++++ Stored data ++++

/-- [folklore] the entries of `mmN`. -/
theorem mmN_apply (n : ℕ) (t : ℝ) (α β : ι) :
    mmN X Y n t α β = ∑ ij ∈ antidiagonal n, (n.choose ij.1 : ℂ) * (X ij.1 t * Y ij.2 t) α β := by
  simp only [mmN, Matrix.sum_apply, Matrix.smul_apply]
  simp only [nsmul_eq_mul]

/-- [folklore] order zero is the product. -/
theorem mmN_zero (t : ℝ) : mmN X Y 0 t = X 0 t * Y 0 t := by
  simp [mmN]

/-- [folklore] **PASCAL**: `mmN X Y (n+1) t = Σ_{i+j=n} C(n,i) • (X (i+1) t * Y j t + X i t * Y (j+1) t)`. -/
theorem mmN_succ (n : ℕ) (t : ℝ) :
    mmN X Y (n + 1) t = ∑ ij ∈ antidiagonal n, n.choose ij.1 • (X (ij.1 + 1) t * Y ij.2 t + X ij.1 t * Y (ij.2 + 1) t) := by
  unfold mmN
  rw [Finset.sum_antidiagonal_choose_succ_nsmul (fun i j => X i t * Y j t) n]
  rw [← Finset.sum_add_distrib]
  refine Finset.sum_congr rfl fun ij hij => ?_
  have h : n.choose ij.2 = n.choose ij.1 := by
    exact (Nat.choose_symm_of_eq_add (Finset.HasAntidiagonal.mem_antidiagonal.mp hij).symm).symm
  rw [h, smul_add, add_comm]

/-- [folklore] BRIDGE, order one: `mmN X Y 1 = mm1 (X 0) (X 1) (Y 0) (Y 1)`. -/
theorem mmN_one (t : ℝ) : mmN X Y 1 t = mm1 (X 0) (X 1) (Y 0) (Y 1) t := by
  rw [mmN, Finset.Nat.sum_antidiagonal_eq_sum_range_succ_mk]
  simp [Finset.sum_range_succ, mm1, add_comm]

/-- [folklore] BRIDGE, order two: `mmN X Y 2 = mm2 (X 0) (X 1) (X 2) (Y 0) (Y 1) (Y 2)`. -/
theorem mmN_two (t : ℝ) : mmN X Y 2 t = mm2 (X 0) (X 1) (X 2) (Y 0) (Y 1) (Y 2) t := by
  rw [mmN, Finset.Nat.sum_antidiagonal_eq_sum_range_succ_mk]
  have h1 : Nat.choose 2 1 = 2 := by decide
  have h2 : Nat.choose 2 2 = 1 := by decide
  simp only [Finset.sum_range_succ, Finset.sum_range_zero, zero_add, mm2, Nat.choose_zero_right, h1, h2, one_smul,
    Nat.sub_zero, Nat.sub_self, show 2 - 1 = 1 from rfl]
  abel

/-- [folklore] BRIDGE, order three: `mmN X Y 3 = mm3 (X 0) … (Y 3)`. -/
theorem mmN_three (t : ℝ) : mmN X Y 3 t = mm3 (X 0) (X 1) (X 2) (X 3) (Y 0) (Y 1) (Y 2) (Y 3) t := by
  rw [mmN, Finset.Nat.sum_antidiagonal_eq_sum_range_succ_mk]
  have h1 : Nat.choose 3 1 = 3 := by decide
  have h2 : Nat.choose 3 2 = 3 := by decide
  have h3 : Nat.choose 3 3 = 1 := by decide
  simp only [Finset.sum_range_succ, Finset.sum_range_zero, zero_add, mm3, Nat.choose_zero_right, h1, h2, h3, one_smul,
    Nat.sub_zero, Nat.sub_self, show 3 - 1 = 2 from rfl, show 3 - 2 = 1 from rfl]
  abel

variable {X Y} {n : ℕ} {t : ℝ}

/-- [folklore] **THE CHAIN**: if `(X j · γ δ)′(t) = X (j+1) t γ δ` and `(Y j · γ δ)′(t) = Y (j+1) t γ δ` for all `j ≤ n` and all entries, then
`(mmN X Y n · α β)′(t) = mmN X Y (n+1) t α β`. -/
theorem hasDerivAt_mmN [DecidableEq ι] (hX : ∀ j ≤ n, ∀ γ δ, HasDerivAt (fun s => X j s γ δ) (X (j + 1) t γ δ) t)
    (hY : ∀ j ≤ n, ∀ γ δ, HasDerivAt (fun s => Y j s γ δ) (Y (j + 1) t γ δ) t) (α β : ι) :
    HasDerivAt (fun s => mmN X Y n s α β) (mmN X Y (n + 1) t α β) t := by
  have e : (fun s => mmN X Y n s α β) = fun s => ∑ ij ∈ antidiagonal n, (n.choose ij.1 : ℂ) * (X ij.1 s * Y ij.2 s) α β := by
    funext s; exact mmN_apply X Y n s α β
  have h : HasDerivAt (fun s => ∑ ij ∈ antidiagonal n, (n.choose ij.1 : ℂ) * (X ij.1 s * Y ij.2 s) α β)
      (∑ ij ∈ antidiagonal n, (n.choose ij.1 : ℂ) * ((X (ij.1 + 1) t * Y ij.2 t + X ij.1 t * Y (ij.2 + 1) t) α β)) t :=
    HasDerivAt.fun_sum fun ij hij =>
      ((hasDerivAt_mul_entry (hX ij.1 (fst_le_of_mem_antidiagonal hij)) (hY ij.2 (snd_le_of_mem_antidiagonal hij)) α β).const_mul _)
  have e' : ∑ ij ∈ antidiagonal n, (n.choose ij.1 : ℂ) * ((X (ij.1 + 1) t * Y ij.2 t + X ij.1 t * Y (ij.2 + 1) t) α β)
      = mmN X Y (n + 1) t α β := by
    rw [mmN_succ, Matrix.sum_apply]
    refine Finset.sum_congr rfl fun ij _ => ?_
    rw [Matrix.smul_apply, nsmul_eq_mul]
  rw [e, ← e']
  exact h

end MM

/-! ## §2 Scalar × scalar, every order -/

section SS

/-- [our object] the `n`-th Leibniz member of a product of two scalar member families. -/
def ssN (u z : ℕ → ℝ → ℂ) (n : ℕ) (t : ℝ) : ℂ :=
  ∑ ij ∈ antidiagonal n, n.choose ij.1 • (u ij.1 t * z ij.2 t)

variable (u z : ℕ → ℝ → ℂ)

/-- [folklore] `ssN` with the binomial coefficients as complex numbers. -/
theorem ssN_eq (n : ℕ) (t : ℝ) : ssN u z n t = ∑ ij ∈ antidiagonal n, (n.choose ij.1 : ℂ) * (u ij.1 t * z ij.2 t) := by
  simp only [ssN, nsmul_eq_mul]

/-- [folklore] order zero is the product. -/
theorem ssN_zero (t : ℝ) : ssN u z 0 t = u 0 t * z 0 t := by
  simp [ssN]

/-- [folklore] **PASCAL** for the scalar members. -/
theorem ssN_succ (n : ℕ) (t : ℝ) :
    ssN u z (n + 1) t = ∑ ij ∈ antidiagonal n, n.choose ij.1 • (u (ij.1 + 1) t * z ij.2 t + u ij.1 t * z (ij.2 + 1) t) := by
  unfold ssN
  rw [Finset.sum_antidiagonal_choose_succ_nsmul (fun i j => u i t * z j t) n]
  rw [← Finset.sum_add_distrib]
  refine Finset.sum_congr rfl fun ij hij => ?_
  have h : n.choose ij.2 = n.choose ij.1 := by
    exact (Nat.choose_symm_of_eq_add (Finset.HasAntidiagonal.mem_antidiagonal.mp hij).symm).symm
  rw [h, smul_add, add_comm]

/-- [folklore] BRIDGE: `ssN u z 1 = ss1 (u 0) (u 1) (z 0) (z 1)`. -/
theorem ssN_one (t : ℝ) : ssN u z 1 t = ss1 (u 0) (u 1) (z 0) (z 1) t := by
  rw [ssN, Finset.Nat.sum_antidiagonal_eq_sum_range_succ_mk]
  simp [Finset.sum_range_succ, ss1, add_comm]

/-- [folklore] BRIDGE: `ssN u z 2 = ss2 …`. -/
theorem ssN_two (t : ℝ) : ssN u z 2 t = ss2 (u 0) (u 1) (u 2) (z 0) (z 1) (z 2) t := by
  rw [ssN, Finset.Nat.sum_antidiagonal_eq_sum_range_succ_mk]
  have h1 : Nat.choose 2 1 = 2 := by decide
  have h2 : Nat.choose 2 2 = 1 := by decide
  simp only [Finset.sum_range_succ, Finset.sum_range_zero, zero_add, ss2, Nat.choose_zero_right, h1, h2,
    Nat.sub_zero, Nat.sub_self, show 2 - 1 = 1 from rfl, nsmul_eq_mul]
  push_cast
  ring

/-- [folklore] BRIDGE: `ssN u z 3 = ss3 …`. -/
theorem ssN_three (t : ℝ) : ssN u z 3 t = ss3 (u 0) (u 1) (u 2) (u 3) (z 0) (z 1) (z 2) (z 3) t := by
  rw [ssN, Finset.Nat.sum_antidiagonal_eq_sum_range_succ_mk]
  have h1 : Nat.choose 3 1 = 3 := by decide
  have h2 : Nat.choose 3 2 = 3 := by decide
  have h3 : Nat.choose 3 3 = 1 := by decide
  simp only [Finset.sum_range_succ, Finset.sum_range_zero, zero_add, ss3, Nat.choose_zero_right, h1, h2, h3,
    Nat.sub_zero, Nat.sub_self, show 3 - 1 = 2 from rfl, show 3 - 2 = 1 from rfl, nsmul_eq_mul]
  push_cast
  ring

variable {u z} {n : ℕ} {t : ℝ}

/-- [folklore] **THE CHAIN** for scalar members: `(u j)′(t) = u (j+1) t`, `(z j)′(t) = z (j+1) t` (`j ≤ n`) ⟹ `(ssN u z n)′(t) = ssN u z (n+1) t`. -/
theorem hasDerivAt_ssN (hu : ∀ j ≤ n, HasDerivAt (u j) (u (j + 1) t) t) (hz : ∀ j ≤ n, HasDerivAt (z j) (z (j + 1) t) t) :
    HasDerivAt (ssN u z n) (ssN u z (n + 1) t) t := by
  have e : ssN u z n = fun s => ∑ ij ∈ antidiagonal n, (n.choose ij.1 : ℂ) * (u ij.1 s * z ij.2 s) := by
    funext s; exact ssN_eq u z n s
  have h : HasDerivAt (fun s => ∑ ij ∈ antidiagonal n, (n.choose ij.1 : ℂ) * (u ij.1 s * z ij.2 s))
      (∑ ij ∈ antidiagonal n, (n.choose ij.1 : ℂ) * (u (ij.1 + 1) t * z ij.2 t + u ij.1 t * z (ij.2 + 1) t)) t :=
    HasDerivAt.fun_sum fun ij hij =>
      (((hu ij.1 (fst_le_of_mem_antidiagonal hij)).mul (hz ij.2 (snd_le_of_mem_antidiagonal hij))).const_mul _)
  have e' : ∑ ij ∈ antidiagonal n, (n.choose ij.1 : ℂ) * (u (ij.1 + 1) t * z ij.2 t + u ij.1 t * z (ij.2 + 1) t) = ssN u z (n + 1) t := by
    rw [ssN_succ]
    refine Finset.sum_congr rfl fun ij _ => ?_
    rw [nsmul_eq_mul]
  rw [e, ← e']
  exact h

end SS

/-! ## §3 Geometric letters -/

section Letters

omit [Fintype ι] in
/-- [folklore] `Σ_{i+j=n} C(n,i) = 2^n` (real form). -/
theorem sum_antidiagonal_choose (n : ℕ) : ∑ ij ∈ antidiagonal n, (n.choose ij.1 : ℝ) = 2 ^ n := by
  rw [Finset.Nat.sum_antidiagonal_eq_sum_range_succ_mk]
  exact_mod_cast Nat.sum_range_choose n
import Literature.Computability.AlgebraicComplexity.AlmanLi2026OneFunctionalSpeedup
import Literature.Computability.AlgebraicComplexity.AlmanLi2026CWGammaBound
import Literature.Computability.AlgebraicComplexity.AlmanLi2026AnalysisFacts
import Literature.Computability.AlgebraicComplexity.AsymptoticRankLeTwoThirdsOmega
import Literature.Computability.AlgebraicComplexity.LaserMethodValuesSym
import HarnessLib

/-!
# Thm. 7.1 of Alman–Li 2026: every `d × d × d` tensor has `R̃(T) ≤ sqrt(d^{4ω/3} + d^{2ω/3} − (d³−d²)^{ω/3}) < d^{2ω/3}`

Topic `Literature/Computability/AlgebraicComplexity` (family `MatrixMultiplication`). Source: J. Alman,
B. Li, *Asymptotic Rank Speedup Theorems, Revisited*, arXiv:2605.21738 (2026), §7.2 "General
tensors", Thm. 7.1 with its proof (held text `paper:arxiv-2605.21738`, p0018 L18–70): "When `d ≥ 3`,
any `d × d × d` tensor `T` satisfies `R̃(T) ≤ sqrt(d^{4ω/3} + d^{2ω/3} − (d³−d²)^{ω/3}) < d^{2ω/3}`.
*Proof.* We start with the restriction `T^{⊗2} ≤ ⟨d,d²,d⟩`. … Let `f` be defined by
`f(z_{ki}) = [i = k]`. Then `(id ⊗ id ⊗ f)S = ∑_{i} ∑_{j} x_{ij} y_{ji}` is diagonal, hence has rank
`s = d³`. Applying (prop:add_slice) and (prop:freelunch_oneslice), we obtain the degeneration
`T^{⊗2} ⊕ ⟨1,d³−d²,1⟩ ⊴ ⟨d,d²,d⟩ ⊕ ⟨1,d²,1⟩`. Passing to the asymptotic spectrum, this means
`φ(T)² ≤ d^{θ₁+2θ₂+θ₃} + d^{2θ₂} − (d³−d²)^{θ₂}`. … by permuting modes …
`φ(T)² ≤ d^{ϖ+θᵢ} + d^{2θᵢ} − (d³−d²)^{θᵢ}`. … there exists `i` such that `θᵢ ≤ ϖ/3`. … (lem:varpi)
… (lem:f_varpi_increasing) … `φ(T)² ≤ d^{4ω/3} + d^{2ω/3} − (d³−d²)^{ω/3}`. The claim then follows from
Strassen duality."

## What is formalised (everything PROVED; no definitions, no named facts)

In the tree's coordinates the matrix multiplication tensor of the proof is
`S_d = ⟨d,1,d⟩ ⊠ ⟨d,d,1⟩` (`matMulTensor K d 1 d ⊠ matMulTensor K d d 1`, `≅ ⟨d²,d,d⟩`; its third
index family `(Fin 1 × Fin d) × (Fin d × Fin 1)` has size `d²` and carries the trace functional), and
`T ⊠ T ≤ S_d` is the Kronecker product of the tree's two generic reductions
`tensorRestrictsTo_matMulTensor_outer` / `_outer₃₁` (`AsymptoticRankLeTwoThirdsOmega`).

* `AlmanLi2026.thm71_contraction_rank` — "`(id ⊗ id ⊗ f)S` … has rank `d³`": the contraction is a
  reindexed identity matrix.
* `AlmanLi2026.thm71_degeneration` — `S_d ⊕ ⟨d²-slice⟩ ⊵ T⊠T ⊕ ⟨(d³−d²)-slice⟩` for every
  `T : Fin d → Fin d → Fin d → K`, any field (slices with trivial factor third), by the tree's
  `AlmanLi2026.oneFunctional_speedup` (Props. 5.4 + 5.3 + Thm. 5.1) with `s = d²`
  (`rank (A ⊗ B ⊗ f)S ≤ d²` because that matrix has `d²` rows).
* `AlmanLi2026.thm71_spectral` — for a universal spectral point `φ` with exponents `θ`:
  `φ(T)² + (d³−d²)^{θᵢ} ≤ d^{ϖ+θᵢ} + (d²)^{θᵢ}` for `i = 0, 1, 2` (the three mode arrangements, by
  rotating the degeneration of `rotate T`, `rotate² T`).
* **`AlmanLi2026.thm71`** — `R̃(T) ≤ sqrt(d^{4ω/3} + d^{2ω/3} − (d³−d²)^{ω/3})` for `d ≥ 3`, every
  field `K` (`ω = omega K`), via Lemma 9.1 / Lemma 9.2 (`AlmanLi2026AnalysisFacts`), Prop. 4.2
  (`2 ≤ ϖ ≤ ω ≤ 3`) and Strassen duality (`thm71_pointwise` is the bound at one spectral point);
  `AlmanLi2026.thm71_lt` — the printed `< d^{2ω/3}`; `thm71_of_card_le` — any index types of sizes
  `≤ d` (zero-padding).

## References

* J. Alman, B. Li, *Asymptotic Rank Speedup Theorems, Revisited*, arXiv:2605.21738 (2026), Thm. 7.1
  (§7.2, p0018), Lemmas 9.1–9.2 (§9, p0025), Props. 4.1–4.2. [AlmanLi2026]
* M. Bläser, *Fast Matrix Multiplication*, ToC Graduate Surveys 5 (2013), Lemma 5.5 / Def. 7.2
  (permuting modes; relabelling restrictions). [Blaser2013]
-/

noncomputable section
import Summits.HodgeConjecture.CorCM.MultiFieldWeilThreefoldSurfaceBlocks
import Summits.HodgeConjecture.CorCM.MultiFieldWeilAnyTwoSimpleDimLeThreeAnyCurves
import HarnessLib

/-!
# MULTI-FIELD WEIL ENGINE — AT MOST TWO THREEFOLDS, AT MOST TWO SURFACES, ANY CURVES: every product of copies of a family of simple CM abelian varieties of
# dimension `≤ 3` with at most two threefold slots and at most two surface slots satisfies the Hodge conjecture, given ONLY Markman's fourfold theorem

Cell `pub-hodgecm2` (COR-CM), seat b30 gen 35 (2026-08-25); count-neutral own lane MULTI-FIELD WEIL ENGINE (stem `MultiFieldWeil*`), sequel of
`CorCM/MultiFieldWeilThreefoldSurfaceBlocks.lean` (THE THREEFOLD BLOCK SPLITS OFF THE SURFACE BLOCK, unconditional).  Theorems only; no definition, no named fact, no
`sorry`.  HONEST FRAMING: §2 is UNCONDITIONAL; §1 and §3 are conditional on the displayed Markman fourfold binder only; `HC_CM` is NOT proved and not asserted — this is
a statement about a NAMED CLASS of CM abelian varieties.

THE STATEMENT (§3, **`hodgeConjectureFor_prod_of_atMostTwo_threefolds_atMostTwo_surfaces_of_markman`**).  `A_i ⊨ (K_i; Φ_i)` (`i ∈ I`, finite; ONE index type, the
fields a family `K : I → Type`) SIMPLE complex abelian varieties of CM type of dimension `≤ 3` such that at most two SLOTS carry a sextic field and at most two a quartic
field (among any three sextic slots two coincide; likewise quartic) — any number of quadratic slots (CM elliptic curves, isogenous or not), nothing assumed on any field.
Then for every `π : Fin N → I` the Hodge conjecture holds for `⨁_j A_{π j}` — every `T₀^a × T₁^b × S₀^c × S₁^d × ∏_e E_e^{n_e}` — GIVEN ONLY
`Markman2025_weilClasses_algebraic_abelianFourfold`; with the dominated form.  The gen-34 capstone had «at most two slots of dimension `≥ 2`»; seat b16's dihedral
surface triple (obstruction (iii′)) shows that «at most two surface slots» cannot be dropped without a new input.

PROOF.  The previous file splits `Hg` over the two blocks {threefolds, curves through their fields} ∣ {surfaces, other curves} and glues the Hodge conjecture along the
split.  §1 THE THREEFOLD BLOCK: a product of copies of members none of which is a surface, all sextic slots among `t₀, t₁`, is — slot by slot, definitionally — a product
of copies of the family `Sum.elim ![A_{t₀}, A_{t₁}] (curves)`, and gen 34's roof «any two simple CM threefolds × any finite family of CM elliptic curves»
(`hodgeConjectureFor_prod_two_simpleThreefolds_anyCurves_of_markman`, Markman 4) applies.  §2 THE SURFACE BLOCK: likewise with no threefold among the members and all
quartic slots among `s₀, s₁` (of degree `2` or `4`), by gen 34's UNCONDITIONAL `hodgeConjectureFor_prod_two_simple_dim_le_two_anyCurves` (seat p2's census of curves and
simple surfaces).  §3 assembles: both blocks met ↦ the gluing; one block only ↦ §1 or §2 directly; the empty product is zero-dimensional.

[cite: MoonenZarhin1999LowDim, Thm. (0.1), Thm. (0.2), §3 (3.1), Cor. (3.9), §5 (5.2)] [cite: Markman2025SurveySecant, Thm. 1.2] [cite: Gordon1999HodgeAVSurvey, §3 Theorem (proof), 7.4–7.7, 10.10]
[cite: Shimura1998, §8.2 Prop. 26, §8.4 (2)] [cite: MumfordAV1970, §19 Thm. 1 and p. 169]

## References
* [MoonenZarhin1999LowDim] B. Moonen, Yu. Zarhin, Math. Ann. 315 (1999) 711–733.  [Markman2025SurveySecant] E. Markman, arXiv:2509.23403, Thm. 1.2.
  [Gordon1999HodgeAVSurvey] B. B. Gordon, *A survey of the Hodge conjecture for abelian varieties*, §3, 7.4–7.7, 10.10.  [Shimura1998] G. Shimura, *Abelian varieties with
  complex multiplication and modular functions*, §8.2, §8.4.  [MumfordAV1970] D. Mumford, *Abelian Varieties*, §19.
-/

noncomputable section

++++

_About this task_. Please retype the top of the data exactly, down to and including the line that holds "theorem mmN_two (t", and nothing further.

_Task solution_.
/-- [folklore] the entries of `mmN`. -/
theorem mmN_apply (n : ℕ) (t : ℝ) (α β : ι) :
    mmN X Y n t α β = ∑ ij ∈ antidiagonal n, (n.choose ij.1 : ℂ) * (X ij.1 t * Y ij.2 t) α β := by
  simp only [mmN, Matrix.sum_apply, Matrix.smul_apply]
  simp only [nsmul_eq_mul]

/-- [folklore] order zero is the product. -/
theorem mmN_zero (t : ℝ) : mmN X Y 0 t = X 0 t * Y 0 t := by
  simp [mmN]

/-- [folklore] **PASCAL**: `mmN X Y (n+1) t = Σ_{i+j=n} C(n,i) • (X (i+1) t * Y j t + X i t * Y (j+1) t)`. -/
theorem mmN_succ (n : ℕ) (t : ℝ) :
    mmN X Y (n + 1) t = ∑ ij ∈ antidiagonal n, n.choose ij.1 • (X (ij.1 + 1) t * Y ij.2 t + X ij.1 t * Y (ij.2 + 1) t) := by
  unfold mmN
  rw [Finset.sum_antidiagonal_choose_succ_nsmul (fun i j => X i t * Y j t) n]
  rw [← Finset.sum_add_distrib]
  refine Finset.sum_congr rfl fun ij hij => ?_
  have h : n.choose ij.2 = n.choose ij.1 := by
    exact (Nat.choose_symm_of_eq_add (Finset.HasAntidiagonal.mem_antidiagonal.mp hij).symm).symm
  rw [h, smul_add, add_comm]

/-- [folklore] BRIDGE, order one: `mmN X Y 1 = mm1 (X 0) (X 1) (Y 0) (Y 1)`. -/
theorem mmN_one (t : ℝ) : mmN X Y 1 t = mm1 (X 0) (X 1) (Y 0) (Y 1) t := by
  rw [mmN, Finset.Nat.sum_antidiagonal_eq_sum_range_succ_mk]
  simp [Finset.sum_range_succ, mm1, add_comm]

/-- [folklore] BRIDGE, order two: `mmN X Y 2 = mm2 (X 0) (X 1) (X 2) (Y 0) (Y 1) (Y 2)`. -/
theorem mmN_two (t : ℝ) : mmN X Y 2 t = mm2 (X 0) (X 1) (X 2) (Y 0) (Y 1) (Y 2) t := by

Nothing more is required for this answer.